The density (magnet density) of these magnets was about 7.5 to 7.9 g / cm ^{3 as} shown in Table 2. When the coercive force, residual magnetization, and maximum energy product of these magnets were measured, as shown in Table 2, each magnet had a coercive force of about 600 to 900 kA / m and a residual magnetization of about 0.7 kA / m. ~ 0.9T, maximum energy product is about 80
It was confirmed to have excellent magnetic properties of 100 kJ / m ³ .

[0036]

[Table 2]

Therefore, by forming a magnet body using the magnet material of the present invention, it is possible to obtain excellent magnetic properties, and it is possible to produce a dense compact at a low molding pressure because of its high thermal stability. The effect is obtained.

[0038]

As described in detail above, according to the present invention,
It is possible to provide a magnet material which improves the thermal stability of a high-performance magnet having a high saturation magnetization and a large magnetic anisotropy, and capable of producing a dense compact at a low molding pressure with little consumption of a mold.

[Brief description of the drawings]

FIG. 1 is a cross-sectional view of a magnetic material according to a first embodiment of the present invention;
It is a figure which shows a line diffraction pattern.

FIG. 2 is a graph showing D of the magnet material according to the first embodiment of the present invention.
It is a figure showing an SC measurement result.

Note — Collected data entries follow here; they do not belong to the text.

import Summits.Ventures.PercRepro.LemmaBM3

/-!
# Lemma B for maps whose image minus `{⊥, ⊤}` is an antichain; the rank-1 cells are the whole difficulty

`LemmaBM3.lean` covers monotone maps with values in `{⊥, ⊤} ∪ range x`. The same second-difference
table holds when further **neutral** cells are admitted — cells that are neither `⊥`, `⊤` nor a cell
of the family and that, together with the cells of the family, form an ANTICHAIN: the family kernel
vanishes on every pair involving a neutral cell, and a strict comparison between admissible cells
still starts at `⊥` or ends at `⊤`. Hence (`LemmaBFamily_of_antichain_image`) Lemma B holds for every
monotone map whose image minus `{⊥, ⊤}` is an antichain containing the crossing cells.

At `k = 4` the four 3|1 cells `abc|d, abd|c, acd|b, bcd|a` are pairwise incomparable and incomparable
with the crossing cells, so **`LemmaB_of_no_rank1`**: a monotone map into `Part(4)` that never takes
one of the six rank-1 values `ab|c|d, …` satisfies Lemma B — for every `d`. Exact check
(`mining/p6/lp/subposet_smc.py`): on the sub-poset without the rank-1 cells the C-005 kernel has 0
second-difference failures; adding any single rank-1 cell creates 4. So the open case of Lemma B
(Part(4)) lives entirely in the rank-1 cells (the moves `r_j ⋖ x_j` against `x_i ⋖ ⊤`).
-/

namespace PercRepro

open Finset

section Antichain

variable {k r : ℕ} {x : Fin r → Setoid (Fin k)} {O : Set (Setoid (Fin k))}

/-- The admissible cells with a set `O` of neutral cells: `⊥`, `⊤`, a cell of the family, or a
member of `O`. -/
def IsAdmissibleCell (x : Fin r → Setoid (Fin k)) (O : Set (Setoid (Fin k))) (s : Setoid (Fin k)) :
    Prop :=
  s = ⊥ ∨ s = ⊤ ∨ (∃ i, s = x i) ∨ s ∈ O

/-- A **neutral set** for the family `x`: its members are proper cells, not cells of the family,
and together with the cells of the family they form an antichain. -/
structure IsNeutral (x : Fin r → Setoid (Fin k)) (O : Set (Setoid (Fin k))) : Prop where
  ne_bot : ∀ o ∈ O, o ≠ ⊥
  ne_top : ∀ o ∈ O, o ≠ ⊤
  ne_cell : ∀ o ∈ O, ∀ i, o ≠ x i
  not_le_cell : ∀ o ∈ O, ∀ i, ¬ o ≤ x i
  not_cell_le : ∀ o ∈ O, ∀ i, ¬ x i ≤ o
  antichain : ∀ o ∈ O, ∀ o' ∈ O, o ≤ o' → o = o'

open Classical in
/-- The family kernel vanishes when its first argument is neutral. -/
theorem crossKernel_neutral_left (hO : IsNeutral x O) {o : Setoid (Fin k)} (ho : o ∈ O)
    (τ : Setoid (Fin k)) : crossKernel x o τ = 0 := by
  unfold crossKernel
  have h1 : ∀ i j : Fin r, (if i ≠ j ∧ τ = x i ∧ o = x j then (1 : ℝ) else 0) = 0 := by
    intro i j
    rw [if_neg]
    rintro ⟨-, -, h⟩
    exact hO.ne_cell o ho j h
  rw [if_neg (fun h => hO.ne_top o ho h.1), if_neg (fun h => hO.ne_bot o ho h.1),
    Finset.sum_eq_zero (fun i _ => Finset.sum_eq_zero (fun j _ => h1 i j))]
  norm_num

open Classical in
/-- The family kernel vanishes when its second argument is neutral. -/
theorem crossKernel_neutral_right (hO : IsNeutral x O) {o : Setoid (Fin k)} (ho : o ∈ O)
    (σ : Setoid (Fin k)) : crossKernel x σ o = 0 := by
  unfold crossKernel
  have h1 : ∀ i j : Fin r, (if i ≠ j ∧ o = x i ∧ σ = x j then (1 : ℝ) else 0) = 0 := by
    intro i j
    rw [if_neg]
    rintro ⟨-, h, -⟩
    exact hO.ne_cell o ho i h
  rw [if_neg (fun h => hO.ne_bot o ho h.2), if_neg (fun h => hO.ne_top o ho h.2),
    Finset.sum_eq_zero (fun i _ => Finset.sum_eq_zero (fun j _ => h1 i j))]
  norm_num

/-- A strict comparison between admissible cells starts at `⊥` or ends at `⊤` (the middle cells
form an antichain). -/
theorem IsAdmissibleCell.lt_cases (hx : IsCrossingFamily x) (hbot : ∀ i, x i ≠ ⊥)
    (htop : ∀ i, x i ≠ ⊤) (hne : (⊥ : Setoid (Fin k)) ≠ ⊤) (hO : IsNeutral x O)
    {a b : Setoid (Fin k)} (ha : IsAdmissibleCell x O a) (hb : IsAdmissibleCell x O b) (h : a < b) :
    (a = ⊥ ∧ ((∃ i, b = x i) ∨ b ∈ O)) ∨ (a = ⊥ ∧ b = ⊤) ∨ (((∃ i, a = x i) ∨ a ∈ O) ∧ b = ⊤) := by
  rcases ha with rfl | rfl | ⟨i, rfl⟩ | ha <;> rcases hb with rfl | rfl | ⟨j, rfl⟩ | hb
  · exact absurd h (lt_irrefl _)
  · exact Or.inr (Or.inl ⟨rfl, rfl⟩)
  · exact Or.inl ⟨rfl, Or.inl ⟨j, rfl⟩⟩
  · exact Or.inl ⟨rfl, Or.inr hb⟩
  · exact absurd (top_le_iff.1 h.le) hne
  · exact absurd h (lt_irrefl _)
  · exact absurd (top_le_iff.1 h.le) (htop j)
  · exact absurd (top_le_iff.1 h.le) (hO.ne_top b hb)
  · exact absurd (le_bot_iff.1 h.le) (hbot i)
  · exact Or.inr (Or.inr ⟨Or.inl ⟨i, rfl⟩, rfl⟩)
  · exact absurd ((hx.le_iff hbot).1 h.le) (fun hij => h.ne (by rw [hij]))
  · exact absurd h.le (hO.not_cell_le b hb i)
  · exact absurd (le_bot_iff.1 h.le) (hO.ne_bot a ha)
  · exact Or.inr (Or.inr ⟨Or.inr ha, rfl⟩)
  · exact absurd h.le (hO.not_le_cell a ha j)
  · exact absurd (hO.antichain a ha b hb h.le) h.ne

/-- The family kernel at two middle cells lies in `[-1, 0]`. -/
theorem crossKernel_middle_bounds (hx : IsCrossingFamily x) (hbot : ∀ i, x i ≠ ⊥)
    (htop : ∀ i, x i ≠ ⊤) (hO : IsNeutral x O) {m m' : Setoid (Fin k)}
    (hm : (∃ i, m = x i) ∨ m ∈ O) (hm' : (∃ i, m' = x i) ∨ m' ∈ O) :
    -1 ≤ crossKernel x m m' ∧ crossKernel x m m' ≤ 0 := by
  rcases hm with ⟨i, rfl⟩ | hm
  · rcases hm' with ⟨j, rfl⟩ | hm'
    · rw [crossKernel_cell_cell hx.injective hbot htop]
      split_ifs <;> norm_num
    · rw [crossKernel_neutral_right hO hm']
      norm_num
  · rw [crossKernel_neutral_left hO hm]
    norm_num

/-- The family kernel at `(⊤, m)`, `(m, ⊤)`, `(⊥, m)`, `(m, ⊥)` vanishes for a middle cell `m`. -/
theorem crossKernel_middle_extreme (hbot : ∀ i, x i ≠ ⊥) (htop : ∀ i, x i ≠ ⊤)
    (hne : (⊥ : Setoid (Fin k)) ≠ ⊤) (hO : IsNeutral x O) {m : Setoid (Fin k)}
    (hm : (∃ i, m = x i) ∨ m ∈ O) :
    crossKernel x ⊤ m = 0 ∧ crossKernel x m ⊤ = 0 ∧ crossKernel x ⊥ m = 0 ∧
      crossKernel x m ⊥ = 0 := by
  rcases hm with ⟨i, rfl⟩ | hm
  · exact ⟨crossKernel_top_cell hbot htop i, crossKernel_cell_top hbot htop i,
      crossKernel_bot_cell hbot htop hne i,
      crossKernel_cell_bot hbot htop i⟩
  · exact ⟨crossKernel_neutral_right hO hm _, crossKernel_neutral_left hO hm _,
      crossKernel_neutral_right hO hm _, crossKernel_neutral_left hO hm _⟩

/-- **The family kernel is SMC on the admissible cells**: nonpositive second differences on all
comparable pairs of `{⊥, ⊤} ∪ range x ∪ O`. -/
theorem crossKernel_second_difference_of_isAdmissibleCell (hx : IsCrossingFamily x)
    (hbot : ∀ i, x i ≠ ⊥) (htop : ∀ i, x i ≠ ⊤) (hne : (⊥ : Setoid (Fin k)) ≠ ⊤)
    (hO : IsNeutral x O) {a b a' b' : Setoid (Fin k)} (ha : IsAdmissibleCell x O a)
    (hb : IsAdmissibleCell x O b) (ha' : IsAdmissibleCell x O a') (hb' : IsAdmissibleCell x O b')
    (hab : a ≤ b) (hab' : a' ≤ b') :
    crossKernel x b b' - crossKernel x b a' - crossKernel x a b' + crossKernel x a a' ≤ 0 := by
  rcases eq_or_lt_of_le hab with rfl | hab
  · linarith
  rcases eq_or_lt_of_le hab' with rfl | hab'
  · linarith
  have hTB := crossKernel_top_bot (x := x) hbot hne
  have hBT := crossKernel_bot_top (x := x) hbot hne
  have hTT := crossKernel_self hx.injective hne (⊤ : Setoid (Fin k))
  have hBB := crossKernel_self hx.injective hne (⊥ : Setoid (Fin k))
  rcases IsAdmissibleCell.lt_cases hx hbot htop hne hO ha hb hab with ⟨rfl, hm⟩ | ⟨rfl, rfl⟩ |
      ⟨hm, rfl⟩ <;>
    rcases IsAdmissibleCell.lt_cases hx hbot htop hne hO ha' hb' hab' with ⟨rfl, hm'⟩ |
      ⟨rfl, rfl⟩ | ⟨hm', rfl⟩
  · obtain ⟨e1, e2, e3, e4⟩ := crossKernel_middle_extreme hbot htop hne hO hm
    obtain ⟨f1, f2, f3, f4⟩ := crossKernel_middle_extreme hbot htop hne hO hm'
    have := crossKernel_middle_bounds hx hbot htop hO hm hm'
    linarith [this.1, this.2]
  · obtain ⟨e1, e2, e3, e4⟩ := crossKernel_middle_extreme hbot htop hne hO hm
    linarith
  · obtain ⟨e1, e2, e3, e4⟩ := crossKernel_middle_extreme hbot htop hne hO hm
    obtain ⟨f1, f2, f3, f4⟩ := crossKernel_middle_extreme hbot htop hne hO hm'
    have := crossKernel_middle_bounds hx hbot htop hO hm hm'
    linarith [this.1, this.2]
  · obtain ⟨f1, f2, f3, f4⟩ := crossKernel_middle_extreme hbot htop hne hO hm'
    linarith
  · linarith
  · obtain ⟨f1, f2, f3, f4⟩ := crossKernel_middle_extreme hbot htop hne hO hm'
    linarith
  · obtain ⟨e1, e2, e3, e4⟩ := crossKernel_middle_extreme hbot htop hne hO hm
    obtain ⟨f1, f2, f3, f4⟩ := crossKernel_middle_extreme hbot htop hne hO hm'
    have := crossKernel_middle_bounds hx hbot htop hO hm hm'
    linarith [this.1, this.2]
  · obtain ⟨e1, e2, e3, e4⟩ := crossKernel_middle_extreme hbot htop hne hO hm
    linarith
  · obtain ⟨e1, e2, e3, e4⟩ := crossKernel_middle_extreme hbot htop hne hO hm
    obtain ⟨f1, f2, f3, f4⟩ := crossKernel_middle_extreme hbot htop hne hO hm'
    have := crossKernel_middle_bounds hx hbot htop hO hm hm'
    linarith [this.1, this.2]

/-- **Lemma B for maps whose image minus `{⊥, ⊤}` is an antichain** (any crossing family with proper
cells, any neutral set, any `d`). -/
theorem LemmaBFamily_of_antichain_image (hx : IsCrossingFamily x) (hbot : ∀ i, x i ≠ ⊥)
    (htop : ∀ i, x i ≠ ⊤) (hne : (⊥ : Setoid (Fin k)) ≠ ⊤) {O : Set (Setoid (Fin k))}
    (hO : IsNeutral x O) {S : Type} [Fintype S] [DecidableEq S]
    (c : Config S → Setoid (Fin k)) (hc : Monotone c) (hM : ∀ σ, IsAdmissibleCell x O (c σ)) :
    crossCount x c ≤ topBotCount c := by
  let c' : Config S → {s : Setoid (Fin k) // IsAdmissibleCell x O s} := fun σ => ⟨c σ, hM σ⟩
  have hc' : Monotone c' := fun σ τ h => Subtype.mk_le_mk.2 (hc h)
  have h := sum_kernel_compl_nonneg hc' (fun a b => crossKernel x a.1 b.1)
    (fun a => le_of_eq (crossKernel_self hx.injective hne a.1).symm)
    (fun a b a' b' hab hab' => crossKernel_second_difference_of_isAdmissibleCell hx hbot htop hne hO
      a.2 b.2 a'.2 b'.2 hab hab')
  change 0 ≤ ∑ σ : Config S, crossKernel x (c σ) (c σᶜ) at h
  rw [sum_crossKernel_compl hx.injective] at h
  have h' : (crossCount x c : ℝ) ≤ topBotCount c := by linarith
  exact_mod_cast h'

end Antichain

/-! ### `k = 4`: the four 3|1 cells are neutral; Lemma B without the rank-1 cells -/

/-- The four 3|1 partitions of four indices: `abc|d`, `abd|c`, `acd|b`, `bcd|a`. -/
def three1 : Fin 4 → Setoid (Fin 4) :=
  ![Setoid.ker ![0, 0, 0, 1], Setoid.ker ![0, 0, 1, 0], Setoid.ker ![0, 1, 0, 0],
    Setoid.ker ![0, 1, 1, 1]]

/-- Membership in `three1 k`, read off the labels. -/
theorem three1_rel (k : Fin 4) (a b : Fin 4) :
    three1 k a b ↔ (![![0, 0, 0, 1], ![0, 0, 1, 0], ![0, 1, 0, 0], ![0, 1, 1, 1]] k : Fin 4 → ℕ) a =
      ![![0, 0, 0, 1], ![0, 0, 1, 0], ![0, 1, 0, 0], ![0, 1, 1, 1]] k b := by
  fin_cases k <;> rfl

/-- Refinement between kernels of labelings, as a decidable statement on the labels. -/
theorem Setoid.ker_le_ker_iff {α β γ : Type*} {f : α → β} {g : α → γ} :
    Setoid.ker f ≤ Setoid.ker g ↔ ∀ a b, f a = f b → g a = g b := by
  rw [Setoid.le_def]
  constructor
  · intro h a b hab
    exact Setoid.ker_def.1 (h (Setoid.ker_def.2 hab))
  · intro h a b hab
    exact Setoid.ker_def.2 (h a b (Setoid.ker_def.1 hab))

/-- `¬ ker f ≤ ker g` from the decidable statement on the labels. -/
theorem Setoid.ker_not_le_ker {α β γ : Type*} {f : α → β} {g : α → γ}
    (h : ¬ ∀ a b, f a = f b → g a = g b) : ¬ Setoid.ker f ≤ Setoid.ker g :=
  fun hle => h (Setoid.ker_le_ker_iff.1 hle)

/-- The 3|1 cells are not the discrete partition. -/
theorem three1_ne_bot (k : Fin 4) : three1 k ≠ ⊥ := by
  intro h
  have h1 : three1 k 0 1 ∨ three1 k 0 2 ∨ three1 k 1 2 := by
    simp only [three1_rel]
    fin_cases k <;> simp
  rw [h] at h1
  rcases h1 with h1 | h1 | h1 <;> exact absurd (show (_ : Fin 4) = _ from h1) (by decide)

/-- The 3|1 cells are not the one-block partition. -/
theorem three1_ne_top (k : Fin 4) : three1 k ≠ ⊤ := by
  intro h
  have h1 : ¬ (three1 k 0 3 ∧ three1 k 1 3 ∧ three1 k 2 3 ∧ three1 k 0 1) := by
    simp only [three1_rel]
    fin_cases k <;> simp
  rw [h] at h1
  exact h1 ⟨trivial, trivial, trivial, trivial⟩

/-- A 3|1 cell is not below a crossing cell. -/
theorem not_three1_le_cross4 (k : Fin 4) (i : Fin 3) : ¬ three1 k ≤ cross4 i := by
  fin_cases k <;> fin_cases i <;> exact Setoid.ker_not_le_ker (by decide)

/-- A crossing cell is not below a 3|1 cell. -/
theorem not_cross4_le_three1 (k : Fin 4) (i : Fin 3) : ¬ cross4 i ≤ three1 k := by
  fin_cases k <;> fin_cases i <;> exact Setoid.ker_not_le_ker (by decide)

/-- A 3|1 cell is never a crossing cell. -/
theorem three1_ne_cross4 (k : Fin 4) (i : Fin 3) : three1 k ≠ cross4 i :=
  fun h => not_three1_le_cross4 k i (h ▸ le_rfl)

/-- Two 3|1 cells are comparable only when equal. -/
theorem three1_le_three1_iff {k l : Fin 4} : three1 k ≤ three1 l ↔ k = l := by
  constructor
  · intro h
    by_contra hkl
    revert h
    fin_cases k <;> fin_cases l <;> (try exact absurd rfl hkl) <;>
      exact Setoid.ker_not_le_ker (by decide)
  · rintro rfl
    exact le_rfl

/-- The 3|1 cells form a neutral set for the crossing family of four indices. -/
theorem three1_isNeutral : IsNeutral cross4 (Set.range three1) where
  ne_bot := by rintro _ ⟨k, rfl⟩; exact three1_ne_bot k
  ne_top := by rintro _ ⟨k, rfl⟩; exact three1_ne_top k
  ne_cell := by rintro _ ⟨k, rfl⟩ i; exact three1_ne_cross4 k i
  not_le_cell := by rintro _ ⟨k, rfl⟩ i; exact not_three1_le_cross4 k i
  not_cell_le := by rintro _ ⟨k, rfl⟩ i; exact not_cross4_le_three1 k i
  antichain := by
    rintro _ ⟨k, rfl⟩ _ ⟨l, rfl⟩ h
    rw [three1_le_three1_iff.1 h]

/-- **Lemma B (k = 4) for maps never taking a rank-1 value, every `d`**: a monotone map into the
partitions of four indices with values in `{⊥, ⊤, ab|cd, ac|bd, ad|bc, abc|d, abd|c, acd|b, bcd|a}`
satisfies Lemma B. The six rank-1 cells `ab|c|d, …` are therefore the whole open problem. -/
theorem LemmaB_of_no_rank1 {S : Type} [Fintype S] [DecidableEq S]
    (c : Config S → Setoid (Fin 4)) (hc : Monotone c)
    (hM : ∀ σ, c σ = ⊥ ∨ c σ = ⊤ ∨ (∃ i, c σ = cross4 i) ∨ ∃ k, c σ = three1 k) :
    crossCount cross4 c ≤ topBotCount c :=
  LemmaBFamily_of_antichain_image cross4_isCrossingFamily cross4_ne_bot cross4_ne_top
    Setoid.bot_ne_top_fin4 three1_isNeutral c hc (fun σ => by
      rcases hM σ with h | h | h | ⟨k, hk⟩
      · exact Or.inl h
      · exact Or.inr (Or.inl h)
      · exact Or.inr (Or.inr (Or.inl h))
      · exact Or.inr (Or.inr (Or.inr ⟨k, hk.symm⟩)))

end PercRepro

 ────────────────────────────────────────────────── ─── Continuing from the front page (72) Inventor Takahiro Hirai 1 Toshiba R & D Center, Komukai Toshiba, Kawasaki-shi, Kanagawa F-term (reference) 4K018 AA12 AA27 AB03 AC03 BA06 BA18 BC01 BD01 DA33 EA02 EA13 FA44 KA45 5E040 AA06 BD01 CA01 HB15 NN01

Claims (4)

[Claims] 1. R _x N _y (Cr _z Si _u M _1-zu ) _1-xy (where R contains at least one element selected from the first group consisting of Y and rare earth elements, and M is Fe and Co
At least one element selected from the second group consisting of 0.04 ≦ x ≦ 0.2, 0.001 ≦ y ≦ 0.
2, 0.005 ≦ z ≦ 0.2, 0.005 ≦ u ≦ 0.2
The magnetic material is a compound represented by the formula: 2. The method according to claim 1, wherein 20% by atom or less of M is
i, V, Mn, Ni, Cu, Zn, Zr, Nb, Mo,
2. The magnet material according to claim 1, wherein said magnet material is substituted with at least one element selected from the third group consisting of Hf, Ta, W, Al, Ga and Ge. 3. A method according to claim 1, wherein 50% by atom or less of said N is H,
2. The magnet material according to claim 1, wherein said magnet material is substituted with at least one element selected from the fourth group consisting of B and C. 4. A Th ₂ Zn ₁₇ type crystal structure or Th ₂ N
claim, characterized in that the i ₁₇ type crystal structure as a main phase 1
4. The magnet material according to any one of claims 1 to 3.